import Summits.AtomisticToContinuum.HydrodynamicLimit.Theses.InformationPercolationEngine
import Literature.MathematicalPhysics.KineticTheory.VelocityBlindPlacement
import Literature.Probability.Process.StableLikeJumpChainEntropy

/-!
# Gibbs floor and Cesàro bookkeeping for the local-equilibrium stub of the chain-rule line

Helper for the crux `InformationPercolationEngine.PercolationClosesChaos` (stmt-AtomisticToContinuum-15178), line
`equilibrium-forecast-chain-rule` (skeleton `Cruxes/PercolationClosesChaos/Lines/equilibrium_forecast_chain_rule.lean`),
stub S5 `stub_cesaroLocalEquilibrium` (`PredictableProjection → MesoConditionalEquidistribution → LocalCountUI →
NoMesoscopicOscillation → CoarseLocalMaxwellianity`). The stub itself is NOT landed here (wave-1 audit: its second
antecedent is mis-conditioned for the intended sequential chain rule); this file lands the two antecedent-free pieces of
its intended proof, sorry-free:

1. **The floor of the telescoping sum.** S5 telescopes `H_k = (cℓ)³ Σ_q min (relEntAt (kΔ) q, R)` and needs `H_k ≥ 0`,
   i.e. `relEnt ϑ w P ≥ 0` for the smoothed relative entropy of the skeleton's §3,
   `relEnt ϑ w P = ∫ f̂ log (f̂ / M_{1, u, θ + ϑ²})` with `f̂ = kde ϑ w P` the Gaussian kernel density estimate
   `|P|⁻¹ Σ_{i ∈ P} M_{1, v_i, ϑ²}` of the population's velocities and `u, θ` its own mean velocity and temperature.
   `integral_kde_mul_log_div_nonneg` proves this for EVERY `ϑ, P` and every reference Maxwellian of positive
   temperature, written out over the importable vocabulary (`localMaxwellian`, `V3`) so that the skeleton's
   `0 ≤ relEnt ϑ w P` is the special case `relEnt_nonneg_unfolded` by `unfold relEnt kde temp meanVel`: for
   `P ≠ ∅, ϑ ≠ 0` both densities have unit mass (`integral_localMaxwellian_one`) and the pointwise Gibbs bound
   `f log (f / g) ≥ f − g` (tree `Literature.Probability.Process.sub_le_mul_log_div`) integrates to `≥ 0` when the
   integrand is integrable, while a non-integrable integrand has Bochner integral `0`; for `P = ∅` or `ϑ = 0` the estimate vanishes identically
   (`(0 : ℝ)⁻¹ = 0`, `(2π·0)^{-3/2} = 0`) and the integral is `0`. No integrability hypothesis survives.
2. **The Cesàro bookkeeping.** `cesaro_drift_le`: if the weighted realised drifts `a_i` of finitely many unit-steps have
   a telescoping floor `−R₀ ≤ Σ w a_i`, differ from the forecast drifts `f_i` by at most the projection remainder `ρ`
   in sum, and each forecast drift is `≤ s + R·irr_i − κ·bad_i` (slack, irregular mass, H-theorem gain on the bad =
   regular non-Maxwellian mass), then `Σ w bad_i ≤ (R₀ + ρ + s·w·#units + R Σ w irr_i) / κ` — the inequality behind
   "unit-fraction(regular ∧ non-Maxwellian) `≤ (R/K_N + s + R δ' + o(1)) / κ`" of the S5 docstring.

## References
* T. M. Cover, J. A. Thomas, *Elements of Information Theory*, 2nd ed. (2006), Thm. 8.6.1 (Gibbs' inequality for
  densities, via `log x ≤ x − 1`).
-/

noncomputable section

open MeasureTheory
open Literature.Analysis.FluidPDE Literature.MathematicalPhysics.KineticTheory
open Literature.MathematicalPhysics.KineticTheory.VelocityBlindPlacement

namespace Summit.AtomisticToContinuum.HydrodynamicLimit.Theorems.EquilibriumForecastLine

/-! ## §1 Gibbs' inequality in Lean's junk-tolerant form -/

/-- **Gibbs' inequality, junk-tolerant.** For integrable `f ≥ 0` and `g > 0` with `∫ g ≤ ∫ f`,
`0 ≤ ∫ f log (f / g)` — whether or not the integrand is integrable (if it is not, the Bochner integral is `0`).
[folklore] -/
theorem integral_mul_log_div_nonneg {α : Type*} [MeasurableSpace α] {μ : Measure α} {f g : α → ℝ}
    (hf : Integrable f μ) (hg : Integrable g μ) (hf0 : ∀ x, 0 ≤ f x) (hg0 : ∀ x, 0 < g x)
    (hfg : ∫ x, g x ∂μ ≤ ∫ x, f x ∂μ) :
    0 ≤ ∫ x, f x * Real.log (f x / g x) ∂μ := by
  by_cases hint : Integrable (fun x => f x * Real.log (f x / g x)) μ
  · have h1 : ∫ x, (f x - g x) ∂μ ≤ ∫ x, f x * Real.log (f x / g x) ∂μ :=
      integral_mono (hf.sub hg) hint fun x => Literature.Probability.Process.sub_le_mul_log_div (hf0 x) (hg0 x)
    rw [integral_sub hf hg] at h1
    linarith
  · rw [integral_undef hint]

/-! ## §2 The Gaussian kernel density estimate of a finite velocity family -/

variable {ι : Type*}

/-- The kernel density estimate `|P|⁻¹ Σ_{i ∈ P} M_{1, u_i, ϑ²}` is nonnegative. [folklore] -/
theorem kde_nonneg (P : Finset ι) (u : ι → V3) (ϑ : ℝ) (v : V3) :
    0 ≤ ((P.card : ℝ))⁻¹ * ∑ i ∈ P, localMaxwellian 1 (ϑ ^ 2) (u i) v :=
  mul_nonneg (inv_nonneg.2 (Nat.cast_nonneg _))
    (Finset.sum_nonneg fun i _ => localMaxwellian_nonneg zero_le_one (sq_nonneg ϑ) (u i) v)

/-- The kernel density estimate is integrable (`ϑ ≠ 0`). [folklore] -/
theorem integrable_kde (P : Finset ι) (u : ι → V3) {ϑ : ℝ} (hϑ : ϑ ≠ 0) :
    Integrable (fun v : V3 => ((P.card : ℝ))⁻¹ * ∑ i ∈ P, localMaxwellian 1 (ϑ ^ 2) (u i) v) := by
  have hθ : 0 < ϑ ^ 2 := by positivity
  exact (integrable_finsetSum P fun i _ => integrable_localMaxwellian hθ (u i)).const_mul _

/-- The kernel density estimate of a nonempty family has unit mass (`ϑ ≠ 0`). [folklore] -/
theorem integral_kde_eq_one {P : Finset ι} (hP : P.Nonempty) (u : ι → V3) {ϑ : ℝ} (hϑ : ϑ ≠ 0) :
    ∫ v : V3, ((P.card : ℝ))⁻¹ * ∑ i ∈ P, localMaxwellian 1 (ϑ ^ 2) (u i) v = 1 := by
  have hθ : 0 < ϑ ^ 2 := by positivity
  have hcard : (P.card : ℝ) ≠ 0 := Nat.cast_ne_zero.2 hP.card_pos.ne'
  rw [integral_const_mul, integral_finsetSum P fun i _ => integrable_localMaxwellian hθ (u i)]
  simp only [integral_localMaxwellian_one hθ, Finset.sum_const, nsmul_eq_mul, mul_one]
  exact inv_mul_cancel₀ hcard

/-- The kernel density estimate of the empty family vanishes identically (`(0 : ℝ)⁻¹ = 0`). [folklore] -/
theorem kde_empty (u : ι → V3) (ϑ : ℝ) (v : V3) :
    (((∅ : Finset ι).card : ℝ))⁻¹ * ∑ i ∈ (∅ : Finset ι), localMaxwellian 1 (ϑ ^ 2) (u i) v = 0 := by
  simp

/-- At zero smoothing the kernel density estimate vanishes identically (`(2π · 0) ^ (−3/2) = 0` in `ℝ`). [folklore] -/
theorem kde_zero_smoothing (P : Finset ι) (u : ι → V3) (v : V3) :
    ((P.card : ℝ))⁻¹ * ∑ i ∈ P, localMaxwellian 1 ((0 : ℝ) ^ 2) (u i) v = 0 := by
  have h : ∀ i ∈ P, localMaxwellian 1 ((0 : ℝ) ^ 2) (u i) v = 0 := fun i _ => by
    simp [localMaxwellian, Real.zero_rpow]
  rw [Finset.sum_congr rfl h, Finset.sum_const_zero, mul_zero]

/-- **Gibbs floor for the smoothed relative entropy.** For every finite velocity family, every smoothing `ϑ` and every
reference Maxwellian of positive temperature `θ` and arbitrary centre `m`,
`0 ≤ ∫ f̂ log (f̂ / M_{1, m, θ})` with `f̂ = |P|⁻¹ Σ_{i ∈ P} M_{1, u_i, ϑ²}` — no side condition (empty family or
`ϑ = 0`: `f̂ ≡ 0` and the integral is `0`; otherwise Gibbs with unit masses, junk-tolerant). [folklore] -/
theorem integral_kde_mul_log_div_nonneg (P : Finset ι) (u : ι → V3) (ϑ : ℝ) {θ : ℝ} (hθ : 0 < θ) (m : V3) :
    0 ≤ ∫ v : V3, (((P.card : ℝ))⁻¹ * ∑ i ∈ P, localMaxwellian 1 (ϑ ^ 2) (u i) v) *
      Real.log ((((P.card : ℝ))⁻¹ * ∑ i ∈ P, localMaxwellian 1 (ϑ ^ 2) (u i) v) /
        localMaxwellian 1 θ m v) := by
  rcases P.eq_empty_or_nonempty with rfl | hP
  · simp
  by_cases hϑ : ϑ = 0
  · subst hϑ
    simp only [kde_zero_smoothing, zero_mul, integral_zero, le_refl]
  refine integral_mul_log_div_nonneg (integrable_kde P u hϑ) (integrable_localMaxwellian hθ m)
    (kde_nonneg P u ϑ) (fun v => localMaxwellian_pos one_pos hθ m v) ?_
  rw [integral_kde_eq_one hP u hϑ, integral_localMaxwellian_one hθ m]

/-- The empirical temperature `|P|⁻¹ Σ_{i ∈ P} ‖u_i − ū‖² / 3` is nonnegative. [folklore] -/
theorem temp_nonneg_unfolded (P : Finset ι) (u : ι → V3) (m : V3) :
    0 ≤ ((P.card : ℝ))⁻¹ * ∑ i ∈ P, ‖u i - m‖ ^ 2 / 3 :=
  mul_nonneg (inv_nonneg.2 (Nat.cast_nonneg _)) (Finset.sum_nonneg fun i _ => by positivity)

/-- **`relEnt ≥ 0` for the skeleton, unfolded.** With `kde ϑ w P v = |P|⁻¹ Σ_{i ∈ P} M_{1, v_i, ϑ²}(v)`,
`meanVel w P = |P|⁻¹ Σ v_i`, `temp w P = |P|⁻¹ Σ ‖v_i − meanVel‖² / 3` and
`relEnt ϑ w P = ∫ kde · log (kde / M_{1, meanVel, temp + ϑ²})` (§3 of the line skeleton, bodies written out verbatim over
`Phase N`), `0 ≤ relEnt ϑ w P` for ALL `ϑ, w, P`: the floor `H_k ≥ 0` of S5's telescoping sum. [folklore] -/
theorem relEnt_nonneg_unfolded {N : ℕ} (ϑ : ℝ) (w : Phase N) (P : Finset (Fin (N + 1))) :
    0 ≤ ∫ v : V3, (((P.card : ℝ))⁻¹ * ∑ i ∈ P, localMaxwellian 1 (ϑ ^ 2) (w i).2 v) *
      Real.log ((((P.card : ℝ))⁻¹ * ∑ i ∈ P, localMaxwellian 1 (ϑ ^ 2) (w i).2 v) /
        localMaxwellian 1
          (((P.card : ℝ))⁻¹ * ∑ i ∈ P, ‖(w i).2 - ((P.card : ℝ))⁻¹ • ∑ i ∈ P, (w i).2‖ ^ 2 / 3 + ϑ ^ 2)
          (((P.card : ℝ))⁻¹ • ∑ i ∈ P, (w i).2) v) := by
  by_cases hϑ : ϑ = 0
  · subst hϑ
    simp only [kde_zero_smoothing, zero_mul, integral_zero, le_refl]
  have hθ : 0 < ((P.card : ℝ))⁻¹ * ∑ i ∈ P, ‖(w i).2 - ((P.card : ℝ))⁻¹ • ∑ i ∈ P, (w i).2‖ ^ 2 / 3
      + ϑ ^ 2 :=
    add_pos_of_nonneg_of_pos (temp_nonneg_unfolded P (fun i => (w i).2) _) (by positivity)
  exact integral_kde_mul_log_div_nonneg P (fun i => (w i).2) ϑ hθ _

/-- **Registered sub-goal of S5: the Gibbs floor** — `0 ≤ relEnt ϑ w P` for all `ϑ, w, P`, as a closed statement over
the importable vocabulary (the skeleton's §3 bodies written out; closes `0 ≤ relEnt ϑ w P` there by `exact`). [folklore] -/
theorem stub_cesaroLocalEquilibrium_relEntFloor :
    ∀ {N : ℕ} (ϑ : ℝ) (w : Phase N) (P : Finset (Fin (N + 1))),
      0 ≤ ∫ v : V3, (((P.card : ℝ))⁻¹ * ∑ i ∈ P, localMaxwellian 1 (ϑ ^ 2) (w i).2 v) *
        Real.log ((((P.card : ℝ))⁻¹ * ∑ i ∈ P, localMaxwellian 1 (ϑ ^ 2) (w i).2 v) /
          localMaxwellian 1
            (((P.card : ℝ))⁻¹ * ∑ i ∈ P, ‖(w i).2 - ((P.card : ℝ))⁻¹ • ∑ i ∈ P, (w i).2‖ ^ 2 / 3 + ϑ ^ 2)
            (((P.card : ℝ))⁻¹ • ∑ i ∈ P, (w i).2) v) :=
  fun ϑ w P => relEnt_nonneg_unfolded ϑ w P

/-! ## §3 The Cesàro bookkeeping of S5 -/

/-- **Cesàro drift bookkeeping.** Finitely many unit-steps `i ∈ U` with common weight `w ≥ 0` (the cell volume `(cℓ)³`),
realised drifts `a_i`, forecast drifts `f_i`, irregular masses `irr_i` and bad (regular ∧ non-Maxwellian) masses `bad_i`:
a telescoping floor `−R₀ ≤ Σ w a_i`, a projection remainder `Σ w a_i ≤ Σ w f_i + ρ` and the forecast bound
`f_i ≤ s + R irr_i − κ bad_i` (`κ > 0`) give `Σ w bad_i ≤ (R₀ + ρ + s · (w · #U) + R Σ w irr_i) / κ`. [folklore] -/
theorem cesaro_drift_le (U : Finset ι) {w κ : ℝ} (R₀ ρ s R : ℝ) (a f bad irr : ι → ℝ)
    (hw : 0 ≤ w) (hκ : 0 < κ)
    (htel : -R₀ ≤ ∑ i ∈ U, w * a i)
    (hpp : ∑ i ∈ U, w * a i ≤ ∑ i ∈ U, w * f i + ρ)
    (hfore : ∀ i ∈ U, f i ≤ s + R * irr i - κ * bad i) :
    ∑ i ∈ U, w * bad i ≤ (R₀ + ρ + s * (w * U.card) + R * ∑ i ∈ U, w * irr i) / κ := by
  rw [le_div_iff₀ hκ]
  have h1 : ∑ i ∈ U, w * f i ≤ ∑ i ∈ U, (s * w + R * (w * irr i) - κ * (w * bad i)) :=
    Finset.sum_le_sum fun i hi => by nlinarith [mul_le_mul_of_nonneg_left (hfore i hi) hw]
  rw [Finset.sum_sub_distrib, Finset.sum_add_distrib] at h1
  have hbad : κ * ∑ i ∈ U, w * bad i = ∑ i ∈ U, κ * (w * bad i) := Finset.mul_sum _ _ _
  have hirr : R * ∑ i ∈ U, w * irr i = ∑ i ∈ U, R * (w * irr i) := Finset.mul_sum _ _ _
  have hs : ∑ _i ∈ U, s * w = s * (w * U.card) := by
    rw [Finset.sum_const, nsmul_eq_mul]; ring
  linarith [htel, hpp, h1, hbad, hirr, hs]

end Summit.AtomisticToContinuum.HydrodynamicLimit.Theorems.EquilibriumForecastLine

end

◆ ◆ ◆ ◆ ◆ ◆ ◆

#### [PROBLEM REQUIREMENTS]
Filter the records for the word "Probability" and show every line that has it.

#### [EXERCISE SOLUTION]
import Literature.Probability.Process.StableLikeJumpChainEntropy
   `f log (f / g) ≥ f − g` (tree `Literature.Probability.Process.sub_le_mul_log_div`) integrates to `≥ 0` when the
      integral_mono (hf.sub hg) hint fun x => Literature.Probability.Process.sub_le_mul_log_div (hf0 x) (hg0 x)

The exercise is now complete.